A laboratory knife mill is an ideal choice for coated tablets, since the coating—usually made of sugar or gelatin—prevents these from being crushed in a mixer or ball mill. With a capacity of over 100 cm3, such a mill is also suitable for grinding large tablets.
Ultra-centrifugal mills have a wide range of applications. Their unique grinding action makes them suitable for grinding medium-to-large tablets when wildly varying quantities (25–5,000 cm3) are required.
The mortar mill, a mechanized version of the classic hand pestle and mortar, is well suited for tablet grinding as well as for mixing and homogenization of powders, suspensions and pastes.

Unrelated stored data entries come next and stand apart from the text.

/-!
# BalabanUVNodes ∕ N20 knit — node N20 = spine estimate NE7b (`T4WeightBudget.RelWeightBound`) BY NAME, at EXACT carriers,
# from the two runs' extraction laws, and at the (α) road's tower records (Track A, DAG node N20; cluster K5 «SpineMatching»)

HONEST FRAMING.  Count-neutral kernel bookkeeping BY NAME over LANDED hypothesis shapes of the cell `pub-balaban` (row NE7b,
owner lineage `t4-ne7b-p1`, typists leaf-03 ∕ leaf-06 ∕ `pub-balaban-gaps` seat ne6); NOT a node discharge (YM-PLAN §1: no NODE 00
stage pins the term-class carriers of N19∕N20∕N21; the (α)-instance — Bałaban's K-step 𝐓∘𝐑 term recursion [Balaban1989LargeFieldII]
(1.72) with the per-operation factors (1.79)–(1.89) as binders, as a Lean object — is 0∕1 and its commissioning «NC-NE7b-α» is UNRULED).
NE7b is the cell's OWN estimate: NOT PRINTED in [Bałaban 1983–89], NOT PROVED.  Its printed MODEL is [King1986] (3.10)–(3.11) p. 656
(abelian Higgs₂,₃: the large-field complement of the matched part is bounded by a WEIGHT carrying a positive power of the lattice
spacing — exactly what d = 4 lacks, [Balaban1989LargeFieldI] p. 175).  One finite four-torus programme at fixed ε; nothing
continuum ∕ ℝ⁴ ∕ OS ∕ mass-gap ∕ Clay.  0 `sorry`, 0 `def`, 0 `structure`, standard axioms.

THE NODE.  Statement of record `Literature.….T4WeightBudget.RelWeightBound l₀ T A B Bad W` (T4WeightBudget.lean :117): per cutoff `K`
and source `|t| ≤ l₀`, in EACH of the two runs (term weights `A K t`, `B K t` on ONE class family `T K`) the bad class `Bad K t ⊆ T K`
(terms carrying live large-field structure older than `K − j⋆(K)`) has RELATIVE weight `≤ W K`, with `0 ≤ W K < 1` and `Σ_K W K < ∞`.
Consumer: field `weight` of `T4MatchingAssembly.HybridNE7` (Q8 naming of record, dagwriter g73: N20 ↔ `HybridNE7.weight`; the road of
record into N27 is the pin-free assembly `SpineDatum` = N20 ∧ N21 ∧ N19 ∧ `W + Wsh < 1` ∧ `Summable δ` ∧ E1∕E2 over EXISTENTIAL carriers;
witness roads = producers, none privileged).  Cluster K5's stub shape (dagwriter g74 `UVSplit` §K5): `S_N20 SRec := ∀ F D g₀ os S,
SRec F D g₀ os S → RelWeightBound S.l₀ S.T S.A S.B S.Bad S.W` — the carriers `S.Bad`, `S.W` VERBATIM (no threshold, no indicator).

IN-EDGES OF N20 AND WHERE THEY ENTER (YM-PLAN v0.12.15 §2c row NE7b; BALABAN-GAPS v1.0 §C row NE7b; `ne/NE7b.md` v1.34 §3):
* N13 ([B16] (1.79)–(1.89) pp. 383–387 — the inductive bounds of the large-field factors, the renewal∕merger inequalities (1.85)–(1.88) and
  the fundamental inequality (1.89)): they are the KIND of the per-pinned-genealogy RELATIVE display `extract` of
  `NE7b.PinnedExtraction.ExtractionLaws` (owner ruling W-ne7bp1-g103-1: the (α) road is RE-CUT there) — binders `hA`, `hB` of §1, record
  rows `extractA ∕ extractB` of §2–§3; one step deeper (§3, second half) that display is DERIVED from `NE7b.LocalConditionalStability.
  LocCondStability` per pinned event (`B16HistoryTowerExtractionEnd3.extractA_of_LCS ∕ extractB_of_LCS`) — print's KIND ([Balaban1989LargeFieldI]
  (0.3)–(0.5) pp. 176–177, [Balaban1989LargeFieldII] p. 383), NOT print's statement;
* N12 ([B15] p. 177 (i)∕(ii) — the class of components the 𝐑-operation renormalises, i.e. the event-free WINDOW; with [B16] p. 387 «K ≤ K₂ +
  n₁ + R_{j+1}»): the cell's COUNT in relative currency `Σ_{bad keys} q K k ≤ V·r^{K − j⋆(K)}` (`T4WeightBudget` §3's renewal arithmetic;
  `T4RenewalChains.half_le_sub_jhalf` for `j⋆ = ⌊K∕2⌋`) — binders `hWA ∕ hWB` (§1), record rows `countA ∕ countB` (§2), binders `countA ∕ countB`
  at the LCS-derived quotients (§3);
* N16 (NE3's species F∞): no row of the records below reads it; it would enter through an INHABITANT of the residual `LocCondStability`
  (β-uniformity via constrained-minimiser backgrounds — the owner's sup road `Spine/NE7b/Sup*`) and through NE7c's shells — recorded, not used;
* NODE 00 ∕ (A1c): the carriers (term classes, weights, bad classes) — here the tower records' `HIndex.termSet (skelFam T p₀)`, M2-A's
  `Repr172R.weight`, `B16HistoryIndexedTrunc.weightB`, the budget's saturated bad set `badOfClass …`; none pinned by NODE 00.
WHAT HAS NO TREE PRODUCER (reported to dag-lead for n20-b): an INHABITANT, for Bałaban's tower, of the records' rows of Bałaban's KIND —
`extractA ∕ extractB` (§2) resp. `lcsA ∕ lcsB` (+ the by-definition `pwA ∕ pwB`, §3) — and of the cell's count (`countA ∕ countB` resp. the §3
binders; on the IR-104-2 road the tree DERIVES the count from the price sentences `ledgerA ∕ ledgerB` inside the pinned `_rel` END
`NE7b.RealisedPinnedRelPDWTL`, jointly with N19∕N21 — not at the `RelWeightBound` level); and the tower object itself (owner WALL
`ROW-NE7b-STATE.md` v1.76 §3).  Everything between those rows and `RelWeightBound` is kernel, BY NAME, below.

CONTENTS.  §1 (carrier-abstract, EXACT carriers) `relWeightBound_mono_weight` — a producer's weight may be replaced by any pinned summable
majorant `< 1` (record-matching bookkeeping); `relWeightBound_of_extractionLaws` — two runs' `ExtractionLaws` over the SAME bad classes + quotient
totals `≤ W K` + `W K < 1` + `Σ W < ∞` ⇒ `RelWeightBound l₀ T A B Bad W` VERBATIM (the tree's `PinnedExtraction.relWeightBound_of_extraction`
concludes the threshold-emptied form) = the content a record predicate must supply for `S_N20`; `relWeightBound_of_extractionLaws_majorant`
(two-rate majorant); `exists_relWeightBound_shifted_of_extraction_majorant` (no `< 1` asked: SOME origin shift, exact carriers).  §2
`relWeightBound_of_towerExtraction_shifted` — N20 BY NAME at the record `TowerExtractionDataLWR` of the (α) road RE-CUT (IR-103-1): `∃ K₁ ≥ Sd.K₀`,
`RelWeightBound` at the `K₁`-SHIFTED tower carriers with the budget's own bad set and the weight `V·rq^{(K₁+K) − jhalf (K₁+K)}` VERBATIM,
reading ONLY N20's rows (`B16HistoryTowerExtractionEnd.relWeightBound_of_towerExtraction` ∘ `CountThresholdExit.relWeightBound_shift_of_eventually`;
the seam `hybridNE7_of_towerExtraction` gives it bundled with `shell`∕`budget`∕rates after a second shift).  §3 `extractionLawsA_priced ∕
extractionLawsB_priced` (the IR-103-2 record's displays ARE `ExtractionLaws`), `relWeightBound_of_towerExtractionPriced_count` (that record + a
DISPLAYED count ⇒ N20 at shifted carriers) and `relWeightBound_of_towerExtractionStep_count` — one step deeper, ne6's IR-104-2 record through
`toPriced`: N20 ⇐ {`LocCondStability` per pinned event, step-kernel identities, key-pattern readings} + {the count at the derived quotients
`exp Σ_{j<K} (b − a)`}.

Sources: T. Bałaban, CMP **122** (1989) 175–202 [Balaban1989LargeFieldI] p. 175, p. 177 (i)∕(ii), (0.3)–(0.5) pp. 176–177; CMP **122** (1989)
355–392 [Balaban1989LargeFieldII] (1.72) p. 379, (1.79)–(1.89) pp. 383–387; C. King, CMP **102** (1986) [King1986] (3.10)–(3.11) p. 656.
Nothing here is a claim about the Yang–Mills mass gap.
-/

open Finset MeasureTheory
open Literature.MathematicalPhysics.QuantumFieldTheory.Balaban1983to89 T4PersistenceDictionary T4PersistentHistoryCount T4PrintedShapeBanking
open T4WeightBudget T4LiveClassFibration T4IndicatorShell T4MatchingAssembly T4MatchingClosure T4MatchingClosureSocket T4Continuum T4RenewalChains
open Summit.QuantumFields.BalabanUV.T4Continuum.CountSeamJunction Summit.QuantumFields.BalabanUV.T4Continuum.HistoryFlow
open Summit.QuantumFields.BalabanUV.T4Continuum.HistoryConstants
open Summit.QuantumFields.BalabanUV.T4Continuum.HistorySocketTH Summit.QuantumFields.BalabanUV.T4Continuum.HistoryAssemblyTerms
open Summit.QuantumFields.BalabanUV.T4Continuum.HistoryAssemblyMult Summit.QuantumFields.BalabanUV.T4Continuum.HistoryAssemblyMultKey
open Summit.QuantumFields.BalabanUV.T4Continuum.HistoryRealiseCellsRunApexT3b Summit.QuantumFields.BalabanUV.T4Continuum.HistoryGenealogyRealise
open Summit.QuantumFields.BalabanUV.T4Continuum.HistoryGenealogyInstantiate Summit.QuantumFields.BalabanUV.T4Continuum.B16HistoryIndexedRepr
open Summit.QuantumFields.BalabanUV.T4Continuum.B16HistoryIndexedTrunc Summit.QuantumFields.BalabanUV.T4Continuum.HistoryRealiseCellsRunAssemblyWTVSData
open Summit.QuantumFields.BalabanUV.T4Continuum.B16HistoryReprChain Summit.QuantumFields.BalabanUV.T4Continuum.B16HistoryReprInstance
open Summit.QuantumFields.BalabanUV.T4Continuum.NE7b.PinnedExtraction
open Summit.QuantumFields.BalabanUV.T4Continuum.B16HistoryTowerExtractionDataLWR
open Summit.QuantumFields.BalabanUV.T4Continuum.B16HistoryTowerExtractionEnd
open Summit.QuantumFields.BalabanUV.T4Continuum.B16HistoryTowerExtractionPricedDataLWR
open Summit.QuantumFields.BalabanUV.T4Continuum.B16HistoryTowerExtractionStepDataLWR
open Summit.QuantumFields.BalabanUV.T4Continuum.B16HistoryTowerExtractionEnd3 (toPriced)
open Summit.QuantumFields.BalabanUV.T4Continuum.CountThresholdExit (relWeightBound_shift_of_eventually)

Other pharmaceutical applications
There are other applications that involve the production of “particles” used in pharmaceutical and medical applications. An interesting application is the grinding of human cortical bone to produce raw materials used in various preparations for bone grafts and implants. The bone material is often first processed in tissue banks around the country, and then reprocessed by the companies who produce the final products. The process usually requires two different mills, the first of which is a cutting mill. These heavy-duty mills are designed to reduce larger pieces of bone (up to 50 mm) down to a few millimeters or less. Some of the material produced by this mill can be used without additional processing, but the remainder is then processed in an ultra-centrifugal mill. This versatile mill further reduces the bone pieces to the sizes needed for their intended use. Both mills have designs that make cleaning easy, and include many safety features to protect the users from possible injury.
Conclusions: The analytical world is getting smaller, both figuratively and literally. The importance of the pharmaceutical industry in particle technology cannot be overstated and, directly and indirectly, it has been responsible for many of the advances that have occurred during the past few years. In size reduction technology, there is a trend towards smaller samples with smaller and more controlled particle sizes, which yet remain representative of the material being analyzed. Companies must offer a selection of size reduction equipment and accessories that can meet these demands.